§ Entries shown
:::::

/-- **The parameter-lock accounting (stub 5 of line `param_lock`, PROVED).** Given coercivity data
`(a₀, h₀, κ)` of `(a, h) ↦ e(hcp a h)` on the box, the matched site-energy bound (for every `η` some
scale `(R₁, ε₁)` at which a based-hcp-matched ground-state particle has site energy `≥ 2e(hcp a h) − η`)
and a ground-state sequence in which a.e. particle is based-hcp-matched at every scale, for every
`(R, ε, δ)` the particles matched at `(R, ε)` but at no `δ`-close parameters number `o(N)`.
Proof: for a target density `t` put `η = κδ²t/4`, refine to `(R', ε') = (max R R₁, min ε ε₁)`;
`2E(N) = Σ_i site_i ≥ N(2e₀ − η) + #Bad·2κδ² − #U·C` (three classes; matching is monotone in the
scale, so a `δ`-strained particle at `(R, ε)` is unmatched or strained at `(R', ε')`), while
`2E(N) ≤ N(2e₀ + η)` eventually (`crysEnergyLimit`, `eStar_le`) and `#U = o(N)`; hence
`#Bad/N ≤ t/4 + o(1) < t` eventually. [folklore] -/
theorem parameterLockAccounting : ∀ a₀ h₀ κ : ℝ, ∀ (ha₀ : a₀ ≠ 0) (hh₀ : h₀ ≠ 0), 1 / 2 < a₀ → a₀ < 2 → 1 / 2 < h₀ → h₀ < 2 → 0 < κ → (∀ a h : ℝ, ∀ (ha : a ≠ 0) (hh : h ≠ 0), 1 / 2 < a → a < 2 → 1 / 2 < h → h < 2 → (Literature.MathematicalPhysics.StatisticalMechanics.hcpPeriodicConfiguration ha₀ hh₀).energyPerParticle Literature.MathematicalPhysics.StatisticalMechanics.lennardJones + κ * ((a - a₀) ^ 2 + (h - h₀) ^ 2) ≤ (Literature.MathematicalPhysics.StatisticalMechanics.hcpPeriodicConfiguration ha hh).energyPerParticle Literature.MathematicalPhysics.StatisticalMechanics.lennardJones) → (∀ η : ℝ, 0 < η → ∃ R ε : ℝ, 0 < R ∧ 0 < ε ∧ ε < 1 / 4 ∧ ∀ (N : ℕ) (x : Fin N → EuclideanSpace ℝ (Fin 3)), Literature.MathematicalPhysics.StatisticalMechanics.IsGroundState Literature.MathematicalPhysics.StatisticalMechanics.lennardJones x → ∀ (i : Fin N) (a h : ℝ) (ha : a ≠ 0) (hh : h ≠ 0), 1 / 2 < a → a < 2 → 1 / 2 < h → h < 2 → (∃ z ∈ Literature.MathematicalPhysics.StatisticalMechanics.hcpStacking a h, ∃ A : EuclideanSpace ℝ (Fin 3) →ₗᵢ[ℝ] EuclideanSpace ℝ (Fin 3), (∀ p ∈ Literature.MathematicalPhysics.StatisticalMechanics.hcpStacking a h, dist p z ≤ R → ∃ j : Fin N, dist (x j) (x i + A (p - z)) ≤ ε) ∧ (∀ j : Fin N, dist (x j) (x i) ≤ R → ∃ p ∈ Literature.MathematicalPhysics.StatisticalMechanics.hcpStacking a h, dist (x j) (x i + A (p - z)) ≤ ε)) → 2 * (Literature.MathematicalPhysics.StatisticalMechanics.hcpPeriodicConfiguration ha hh).energyPerParticle Literature.MathematicalPhysics.StatisticalMechanics.lennardJones - η ≤ ∑ j ∈ Finset.univ.erase i, Literature.MathematicalPhysics.StatisticalMechanics.lennardJones (dist (x i) (x j))) → ∀ x : (N : ℕ) → (Fin N → EuclideanSpace ℝ (Fin 3)), (∀ N, Literature.MathematicalPhysics.StatisticalMechanics.IsGroundState Literature.MathematicalPhysics.StatisticalMechanics.lennardJones (x N)) → (∀ R ε : ℝ, 0 < R → 0 < ε → ε < 1 / 4 → Filter.Tendsto (fun N : ℕ => (Nat.card {i : Fin N // ¬ (∃ a h : ℝ, 1 / 2 < a ∧ a < 2 ∧ 1 / 2 < h ∧ h < 2 ∧ ∃ z ∈ Literature.MathematicalPhysics.StatisticalMechanics.hcpStacking a h, ∃ A : EuclideanSpace ℝ (Fin 3) →ₗᵢ[ℝ] EuclideanSpace ℝ (Fin 3), (∀ p ∈ Literature.MathematicalPhysics.StatisticalMechanics.hcpStacking a h, dist p z ≤ R → ∃ j : Fin N, dist (x N j) (x N i + A (p - z)) ≤ ε) ∧ (∀ j : Fin N, dist (x N j) (x N i) ≤ R → ∃ p ∈ Literature.MathematicalPhysics.StatisticalMechanics.hcpStacking a h, dist (x N j) (x N i + A (p - z)) ≤ ε))} : ℝ) / N) Filter.atTop (nhds 0)) → ∀ R ε δ : ℝ, 0 < R → 0 < ε → ε < 1 / 4 → 0 < δ → Filter.Tendsto (fun N : ℕ => (Nat.card {i : Fin N // (∃ a h : ℝ, 1 / 2 < a ∧ a < 2 ∧ 1 / 2 < h ∧ h < 2 ∧ ∃ z ∈ Literature.MathematicalPhysics.StatisticalMechanics.hcpStacking a h, ∃ A : EuclideanSpace ℝ (Fin 3) →ₗᵢ[ℝ] EuclideanSpace ℝ (Fin 3), (∀ p ∈ Literature.MathematicalPhysics.StatisticalMechanics.hcpStacking a h, dist p z ≤ R → ∃ j : Fin N, dist (x N j) (x N i + A (p - z)) ≤ ε) ∧ (∀ j : Fin N, dist (x N j) (x N i) ≤ R → ∃ p ∈ Literature.MathematicalPhysics.StatisticalMechanics.hcpStacking a h, dist (x N j) (x N i + A (p - z)) ≤ ε)) ∧ ¬ (∃ a h : ℝ, |a - a₀| ≤ δ ∧ |h - h₀| ≤ δ ∧ 1 / 2 < a ∧ a < 2 ∧ 1 / 2 < h ∧ h < 2 ∧ ∃ z ∈ Literature.MathematicalPhysics.StatisticalMechanics.hcpStacking a h, ∃ A : EuclideanSpace ℝ (Fin 3) →ₗᵢ[ℝ] EuclideanSpace ℝ (Fin 3), (∀ p ∈ Literature.MathematicalPhysics.StatisticalMechanics.hcpStacking a h, dist p z ≤ R → ∃ j : Fin N, dist (x N j) (x N i + A (p - z)) ≤ ε) ∧ (∀ j : Fin N, dist (x N j) (x N i) ≤ R → ∃ p ∈ Literature.MathematicalPhysics.StatisticalMechanics.hcpStacking a h, dist (x N j) (x N i + A (p - z)) ≤ ε))} : ℝ) / N) Filter.atTop (nhds 0) := by
  intro a₀ h₀ κ ha₀ hh₀ b1₀ b2₀ b3₀ b4₀ hκ hco hS2 x hx hH R ε δ hR hε hε4 hδ
  -- the floor from the ground-state hard core
  obtain ⟨δ₀, hδ₀, hsep⟩ := LennardJonesMinimalDistance_holds
  have hfloor : ∀ (N : ℕ) (i : Fin N), -(1 / 6 * (250 * δ₀⁻¹ ^ 6)) ≤ siteEnergy lennardJones (x N) i :=
    fun N i => siteEnergy_lennardJones_ge (x N) hδ₀ (fun k l hkl => hsep N (x N) (hx N) k l hkl) i
  have hC₀ : (0 : ℝ) ≤ 1 / 6 * (250 * δ₀⁻¹ ^ 6) := by positivity
  -- e₀ and the energy limit
  have he₀ : (⨅ Q : PeriodicConfiguration 3, Q.energyPerParticle lennardJones) ≤
      (hcpPeriodicConfiguration ha₀ hh₀).energyPerParticle lennardJones := eStar_le _
  -- ε-management
  rw [Metric.tendsto_atTop]
  intro t ht
  obtain ⟨R₁, ε₁, hR₁, hε₁, hε₁4, hsite⟩ := hS2 (κ * δ ^ 2 * t / 4) (by positivity)
  have hR' : 0 < max R R₁ := lt_max_of_lt_left hR
  have hε' : 0 < min ε ε₁ := lt_min hε hε₁
  have hε'4 : min ε ε₁ < 1 / 4 := (min_le_left _ _).trans_lt hε4
  -- the two bounds for matched particles at the certification scale (R₁, ε₁)
  have hGb : ∀ (N : ℕ) (i : Fin N) (a h : ℝ), 1 / 2 < a → a < 2 → 1 / 2 < h → h < 2 →
      HcpBased a h R₁ ε₁ (x N) i →
      2 * (hcpPeriodicConfiguration ha₀ hh₀).energyPerParticle lennardJones - κ * δ ^ 2 * t / 4 ≤
        siteEnergy lennardJones (x N) i := by
    intro N i a h b1 b2 b3 b4 hM
    have ha : a ≠ 0 := ne_of_gt (by linarith)
    have hh : h ≠ 0 := ne_of_gt (by linarith)
    have h1 := hsite N (x N) (hx N) i a h ha hh b1 b2 b3 b4 hM
    have h2 := hco a h ha hh b1 b2 b3 b4
    have h3 : 0 ≤ κ * ((a - a₀) ^ 2 + (h - h₀) ^ 2) := by positivity
    unfold siteEnergy
    linarith
  have hSb : ∀ (N : ℕ) (i : Fin N) (a h : ℝ), 1 / 2 < a → a < 2 → 1 / 2 < h → h < 2 →
      HcpBased a h R₁ ε₁ (x N) i → (δ < |a - a₀| ∨ δ < |h - h₀|) →
      2 * (hcpPeriodicConfiguration ha₀ hh₀).energyPerParticle lennardJones - κ * δ ^ 2 * t / 4 +
          2 * κ * δ ^ 2 ≤ siteEnergy lennardJones (x N) i := by
    intro N i a h b1 b2 b3 b4 hM hd
    have ha : a ≠ 0 := ne_of_gt (by linarith)
    have hh : h ≠ 0 := ne_of_gt (by linarith)
    have h1 := hsite N (x N) (hx N) i a h ha hh b1 b2 b3 b4 hM
    have h2 := hco a h ha hh b1 b2 b3 b4
    have h3 : δ ^ 2 ≤ (a - a₀) ^ 2 + (h - h₀) ^ 2 := by
      rcases hd with hd | hd
      · have := pow_le_pow_left₀ hδ.le hd.le 2
        rw [sq_abs] at this
        nlinarith [sq_nonneg (h - h₀)]
      · have := pow_le_pow_left₀ hδ.le hd.le 2
        rw [sq_abs] at this
        nlinarith [sq_nonneg (a - a₀)]
    have h4 : κ * δ ^ 2 ≤ κ * ((a - a₀) ^ 2 + (h - h₀) ^ 2) := mul_le_mul_of_nonneg_left h3 hκ.le
    unfold siteEnergy
    linarith
  -- eventually: the unmatched density is small, E(N)/N is close to its limit, N ≥ 1
  set m : ℝ := 2 * (hcpPeriodicConfiguration ha₀ hh₀).energyPerParticle lennardJones -
    κ * δ ^ 2 * t / 4 with hm
  set K : ℝ := (1 / 6 * (250 * δ₀⁻¹ ^ 6) + |m| + 2 * κ * δ ^ 2) / (2 * κ * δ ^ 2) with hK
  have hK0 : 0 ≤ K := by positivity
  have hU := hH (max R R₁) (min ε ε₁) hR' hε' hε'4
  have hev1 : ∀ᶠ N : ℕ in atTop, (Nat.card {i : Fin N // ¬ (∃ a h : ℝ, 1 / 2 < a ∧ a < 2 ∧
      1 / 2 < h ∧ h < 2 ∧ HcpBased a h (max R R₁) (min ε ε₁) (x N) i)} : ℝ) / N * K < t / 4 := by
    have h0 := hU.mul_const K
    rw [zero_mul] at h0
    exact h0.eventually (eventually_lt_nhds (by positivity))
  have hev2 : ∀ᶠ N : ℕ in atTop, groundStateEnergy lennardJones 3 N / N <
      (hcpPeriodicConfiguration ha₀ hh₀).energyPerParticle lennardJones + κ * δ ^ 2 * t / 8 :=
    crysEnergyLimit.eventually (eventually_lt_nhds (by linarith [he₀, (by positivity : 0 < κ * δ ^ 2 * t / 8)]))
  obtain ⟨N₀, hN₀⟩ := Filter.eventually_atTop.1 (hev1.and (hev2.and (eventually_ge_atTop 1)))
  refine ⟨N₀, fun N hN => ?_⟩
  obtain ⟨h1, h2, h3⟩ := hN₀ N hN
  have hNpos : (0 : ℝ) < N := by exact_mod_cast h3
  rw [Real.dist_eq, sub_zero, abs_of_nonneg (by positivity)]
  -- the finite-N accounting
  have hacc := strained_card_bound (x N) (a₀ := a₀) (h₀ := h₀) (R := R) (ε := ε) (δ := δ)
    hκ hδ (le_max_left R R₁) (le_max_right R R₁) (min_le_left ε ε₁) (min_le_right ε ε₁)
    (hGb N) (hSb N) (hfloor N)
  -- total energy: Σ site = 2 E(N) < N (2e₀ + κδ²t/4)
  have hsum : ∑ i, siteEnergy lennardJones (x N) i = 2 * groundStateEnergy lennardJones 3 N := by
    rw [← two_mul_interactionEnergy, (hx N).2]
  have hE : groundStateEnergy lennardJones 3 N <
      N * ((hcpPeriodicConfiguration ha₀ hh₀).energyPerParticle lennardJones + κ * δ ^ 2 * t / 8) := by
    rwa [div_lt_iff₀ hNpos, mul_comm] at h2
  -- unmatched count bound: #U · K < N t / 4
  have hUK : (Nat.card {i : Fin N // ¬ (∃ a h : ℝ, 1 / 2 < a ∧ a < 2 ∧ 1 / 2 < h ∧ h < 2 ∧
      HcpBased a h (max R R₁) (min ε ε₁) (x N) i)} : ℝ) * K < N * (t / 4) := by
    have := h1
    rw [div_mul_eq_mul_div, div_lt_iff₀ hNpos] at this
    linarith
  have hq : (0 : ℝ) < 2 * κ * δ ^ 2 := by positivity
  have hKq : (1 / 6 * (250 * δ₀⁻¹ ^ 6) + |m| + 2 * κ * δ ^ 2) = K * (2 * κ * δ ^ 2) := by
    rw [hK, div_mul_cancel₀ _ (ne_of_gt hq)]
  rw [div_lt_iff₀ hNpos]
  change (Nat.card {i : Fin N // (∃ a h : ℝ, 1 / 2 < a ∧ a < 2 ∧ 1 / 2 < h ∧ h < 2 ∧
      HcpBased a h R ε (x N) i) ∧ ¬ (∃ a h : ℝ, |a - a₀| ≤ δ ∧ |h - h₀| ≤ δ ∧ 1 / 2 < a ∧ a < 2 ∧
        1 / 2 < h ∧ h < 2 ∧ HcpBased a h R ε (x N) i)} : ℝ) < t * N
  -- combine
  rw [hsum, hKq] at hacc
  have hU0 : (0 : ℝ) ≤ (Nat.card {i : Fin N // ¬ (∃ a h : ℝ, 1 / 2 < a ∧ a < 2 ∧ 1 / 2 < h ∧ h < 2 ∧
      HcpBased a h (max R R₁) (min ε ε₁) (x N) i)} : ℝ) := by positivity
  have hUKq := mul_lt_mul_of_pos_right hUK hq
  have hpos : (0 : ℝ) ≤ N * t * κ * δ ^ 2 := by positivity
  have key : (Nat.card {i : Fin N // (∃ a h : ℝ, 1 / 2 < a ∧ a < 2 ∧ 1 / 2 < h ∧ h < 2 ∧
      HcpBased a h R ε (x N) i) ∧ ¬ (∃ a h : ℝ, |a - a₀| ≤ δ ∧ |h - h₀| ≤ δ ∧ 1 / 2 < a ∧ a < 2 ∧
        1 / 2 < h ∧ h < 2 ∧ HcpBased a h R ε (x N) i)} : ℝ) * (2 * κ * δ ^ 2) <
      t * N * (2 * κ * δ ^ 2) := by
    nlinarith [hacc, hE, hUKq, hpos, hU0]
  exact lt_of_mul_lt_mul_right key hq.le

:::::

§ What to produce
Search the records for the string "hsum" and report each line that has it.

§ Task response
  have hsum : ∑ i, siteEnergy lennardJones (x N) i = 2 * groundStateEnergy lennardJones 3 N := by
  rw [hsum, hKq] at hacc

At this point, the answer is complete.